• Given data

*** Begin section ***

import Literature.MathematicalPhysics.QuantumFieldTheory.Balaban1983to89.B2Prop31ZeroFieldConcrete

/-!
# `Balaban1983to89.B2Prop31ZeroFieldConcreteFamily` — [Balaban1982Higgs2] Proposition 3.1 p. 589: the cell's VERBATIM-TYPED
`B2.Prop31Printed` INHABITED by the ZERO-FIELD INSTANCES OF THE CONCRETE (3.23)/(3.24)/(3.25) CARRIER — every field of the
instance record is the concrete object of the p15 files (`form` = `form325 … 0 …` = ⟨Φ, Δ(0)Φ⟩ of (3.25) p252464, `formN` =
`form325N` = ⟨Φ, Δ′(0)Φ⟩ of (3.27) p254057, `term k` = the k-th term of (3.28) p254943, `bond k`/`mass k` = the printed sums of
(3.26) at `U ≡ 1`), and both conjuncts of `B2.Prop31Printed` hold with `γ₀ = min(a(1 − L⁻²)/(8d + 2m²), 1/4)` and error constant
`C = 0` by `B2Prop31ZeroFieldConcrete.prop31_zeroField_concrete`

statement-level skeleton of published theorems with citation tags; proofs where landed; nothing here is a claim about the Yang–Mills mass gap

CITATION HEADER.  T. Bałaban, *(Higgs)₂,₃ quantum fields in a finite volume. II. An upper bound*, Commun. Math. Phys. **86**
(1982) 555–594 [Balaban1982Higgs2], Prop. 3.1 (3.26) p. 589 (PDF held `paper:balaban1982-cmp86-higgs23-ii`; p. 589 [PDF 35] READ
AS IMAGE on the ×2 render `run/shared/lean/pub/pub-balaban/b2b-balaban-ref1/pages/1982-cmp86-higgs23-II/1982-cmp86-higgs23-II-p035-x2.png`).
Unit `lit-balaban-p15` gen 4, target 3, file 3 (Phase-2 proof seat p15; HOME `run/shared/lean/pub/lit-balaban/`).  SKELETON row
**B2.Prop3.1** (decl of record `B2.Prop31Printed`, cell pub-balaban unit pv07; owner r02).  The ℤ^{d+1}-carrier twin is r14's
`B2Prop31ZeroField.prop31Printed_zeroField` (family `ZMulti`, (3.27)/(3.28) carried as instance data); here the instances ARE
the concrete objects for which (3.25), (3.27), (3.28) are theorems.

WHAT IS PRINTED (p. 589, the clause inhabited): *"There exists a constant γ₀ > 0 dependent on the space dimension d and the
constant a only, and independent of ε and a choice of the sets Λ₅⁽⁰⁾, …, Λ₅⁽ᴷ⁻¹⁾, such that … (3.26) … If Ã^ε = 0, then the
inequality holds without the last sum on the right side and without any restrictions on the configuration Φ."*

WHAT THIS MODULE PROVES (kernel-checked, 0 `sorry`, standard axioms): `ZFIdx` (index of the zero-field instances: `K ≤` the number of
scales, `Lᴷε ≤ 1`, nested region data `R`, a configuration `Φ` of (3.24)), `volK` (`|Λ_k|`), `concreteZeroFam` (the instance
record, `restricted := True`, `zeroField := True`), **`prop31Printed_concreteZeroField`**: `B2.Prop31Printed PB (concreteZeroFam C PB.a m²)`
for every parameter record `PB` with `PB.a > 0`, every lattice family with `L > 1`, every `m² > 0`, charge data `C` and `N`.
HONEST SCOPE.  Zero vector field only (both conjuncts are the zero-field inequality, the «restricted» one with `C = 0` — the
strongest reading, as in `B2Prop31ZeroField`); `PB.L`, `PB.κ₀` enter `B2.Prop31Printed` only through the vanishing error term
(intended `PB.L = P.L`); nothing for `Ã ≠ 0`.
-/

noncomputable section

open MeasureTheory Finset Real
open scoped BigOperators ENNReal InnerProductSpace

namespace Literature.MathematicalPhysics.QuantumFieldTheory.Balaban1983to89.B2Prop31ZeroFieldConcreteFamily

open Literature.MathematicalPhysics.QuantumFieldTheory.Balaban1983to89.HiggsLattice
open Literature.MathematicalPhysics.QuantumFieldTheory.Balaban1983to89.HiggsAveraging
open Literature.MathematicalPhysics.QuantumFieldTheory.Balaban1983to89.HiggsCovariance
open Literature.MathematicalPhysics.QuantumFieldTheory.Balaban1983to89.B2Eq337ScalarIntegration
open Literature.MathematicalPhysics.QuantumFieldTheory.Balaban1983to89.B2Eq325ConcreteSchur
open Literature.MathematicalPhysics.QuantumFieldTheory.Balaban1983to89.B2Ineq327ConcreteNeumann
open Literature.MathematicalPhysics.QuantumFieldTheory.Balaban1983to89.B2Eq328ConcretePieces
open Literature.MathematicalPhysics.QuantumFieldTheory.Balaban1983to89.B2Prop31ZeroFieldConcrete

variable {P : HiggsLattice.Params} {N : ℕ}

/-- Index of ONE zero-field instance of Proposition 3.1 on the concrete carrier: the number of scales `K` (`≤` that of the
lattice family, with the stopping rule `Lᴷε ≤ 1`), nested region data `R` ((3.23)/(3.24)) and a configuration `Φ` of (3.24).
[cite: Balaban1982Higgs2, Prop. 3.1 (3.26) p.589] -/
structure ZFIdx (P : HiggsLattice.Params) (N : ℕ) where
  /-- the number of renormalization steps -/
  K : ℕ
  /-- `K ≤` the number of scales of the lattice family -/
  hK : K ≤ P.K
  /-- the stopping rule `Lᴷε ≤ 1` -/
  hε : P.mesh K ≤ 1
  /-- the region data `Λ₅⁽⁰⁾`, `Λ_1, …, Λ_K` -/
  R : Regions P K
  /-- the nested geometry `Λ₅⁽⁰⁾ = ⨆_k Bᵏ(Λ_k)` -/
  hR : Nested R
  /-- the configuration `Φ` of (3.24) -/
  Φ : Cfg R N

/-- `|Λ_k|`, the number of points of the k-th region (`k = 1, …, K`; `0` otherwise). [cite: Balaban1982Higgs2, Prop. 3.1 (3.26) p.589] -/
def volK {K : ℕ} (R : Regions P K) (k : ℕ) : ℕ :=
  if h : 0 < k ∧ k ≤ K then (R.block ⟨k - 1, by omega⟩).card else 0

/-- **The zero-field instances of `B2.P31Setting` on the concrete carrier**: `ε` the lattice spacing, `K`, `restricted := True`,
`zeroField := True`, `form = ⟨Φ, Δ(0)Φ⟩ = form325`, `formN = ⟨Φ, Δ′(0)Φ⟩ = form325N`, `term k` = the k-th term of (3.28)
(`outTerm` / `termForm`), `bond k`, `mass k` = the printed sums of (3.26) at `U ≡ 1` (`bond0`/`bondK`, `mass0`/`massK`), `vol k = |Λ_k|`.
[cite: Balaban1982Higgs2, Prop. 3.1 (3.26)–(3.28) p.589] -/
def concreteZeroFam (C : ChargeData N) (a msq : ℝ) (i : ZFIdx P N) : B2.P31Setting where
  ε := P.ε
  K := i.K
  restricted := True
  zeroField := True
  form := form325 i.R C a (0 : HiggsLattice.VecField P 0) msq i.Φ
  formN := form325N i.R C a i.hR.pieces (0 : HiggsLattice.VecField P 0) msq i.Φ
  term := natExt (outTerm i.R C (0 : HiggsLattice.VecField P 0) msq i.Φ.1)
    fun j => termForm i.R C a (0 : HiggsLattice.VecField P 0) msq j (resL i.R j i.Φ)
  bond := natExt (bond0 i.R C (0 : HiggsLattice.VecField P 0) i.Φ.1) fun j => bondK i.R j (resL i.R j i.Φ)
  mass := natExt (mass0 i.R msq i.Φ.1) fun j => massK i.R msq j (resL i.R j i.Φ)
  vol := volK i.R

/-- (3.27) holds field-by-field in every instance (p254057). [cite: Balaban1982Higgs2, (3.27) p.589] -/
theorem concreteZeroFam_formN_le (C : ChargeData N) {a msq : ℝ} (ha : 0 < a) (hL : 1 < P.L) (hmsq : 0 < msq)
    (i : ZFIdx P N) : (concreteZeroFam C a msq i).formN ≤ (concreteZeroFam C a msq i).form :=
  ineq327_concrete i.R C i.hR.pieces (0 : HiggsLattice.VecField P 0) ha hL hmsq i.Φ

/-- (3.28) holds field-by-field in every instance (p254943). [cite: Balaban1982Higgs2, (3.28) p.589] -/
theorem concreteZeroFam_formN_eq (C : ChargeData N) {a msq : ℝ} (ha : 0 < a) (hL : 1 < P.L) (hmsq : 0 < msq)
    (i : ZFIdx P N) :
    (concreteZeroFam C a msq i).formN = ∑ k ∈ Finset.range (i.K + 1), (concreteZeroFam C a msq i).term k := by
  show form325N i.R C a i.hR.pieces (0 : HiggsLattice.VecField P 0) msq i.Φ = _
  rw [concreteZeroFam, sum_range_natExt]
  exact eq328_concrete i.R C (0 : HiggsLattice.VecField P 0) i.hR ha hL hmsq.le i.Φ

/-- **THE CELL'S TYPED PROPOSITION 3.1 `B2.Prop31Printed` HOLDS ON THE ZERO-FIELD INSTANCES OF THE CONCRETE CARRIER** (both
conjuncts, error constant `C = 0`), `γ₀ = min(a(1 − L⁻²)/(8d + 2m²), 1/4)`, for every parameter record `PB` with `PB.a > 0`,
every lattice family with `L > 1`, every `m² > 0`. [cite: Balaban1982Higgs2, Prop. 3.1 (3.26) p.589] -/
theorem prop31Printed_concreteZeroField (PB : B2.Params) (C : ChargeData N) {msq : ℝ} (ha : 0 < PB.a) (hL : 1 < P.L)
    (hmsq : 0 < msq) : B2.Prop31Printed PB (concreteZeroFam (P := P) C PB.a msq) := by
  refine ⟨gamma0 P PB.a msq, 0, gamma0_pos ha hL hmsq.le, le_rfl, fun i _ => ?_, fun i _ => ?_⟩
  · have h := prop31_zeroField_concrete i.R C i.hR i.hK i.hε ha hL hmsq i.Φ
    simp only [zero_mul, Finset.sum_const_zero, sub_zero]
    dsimp only [concreteZeroFam]
    rw [sum_range_natExt, sum_range_natExt]
    exact h
  · have h := prop31_zeroField_concrete i.R C i.hR i.hK i.hε ha hL hmsq i.Φ
    dsimp only [concreteZeroFam]
    rw [sum_range_natExt, sum_range_natExt]
    exact h

end Literature.MathematicalPhysics.QuantumFieldTheory.Balaban1983to89.B2Prop31ZeroFieldConcreteFamily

*** End section ***

• Exercise description
Search the material above for the string "ZFIdx", and copy every line in which it turns up.

• Solution to this problem
WHAT THIS MODULE PROVES (kernel-checked, 0 `sorry`, standard axioms): `ZFIdx` (index of the zero-field instances: `K ≤` the number of
structure ZFIdx (P : HiggsLattice.Params) (N : ℕ) where
def concreteZeroFam (C : ChargeData N) (a msq : ℝ) (i : ZFIdx P N) : B2.P31Setting where
    (i : ZFIdx P N) : (concreteZeroFam C a msq i).formN ≤ (concreteZeroFam C a msq i).form :=
    (i : ZFIdx P N) :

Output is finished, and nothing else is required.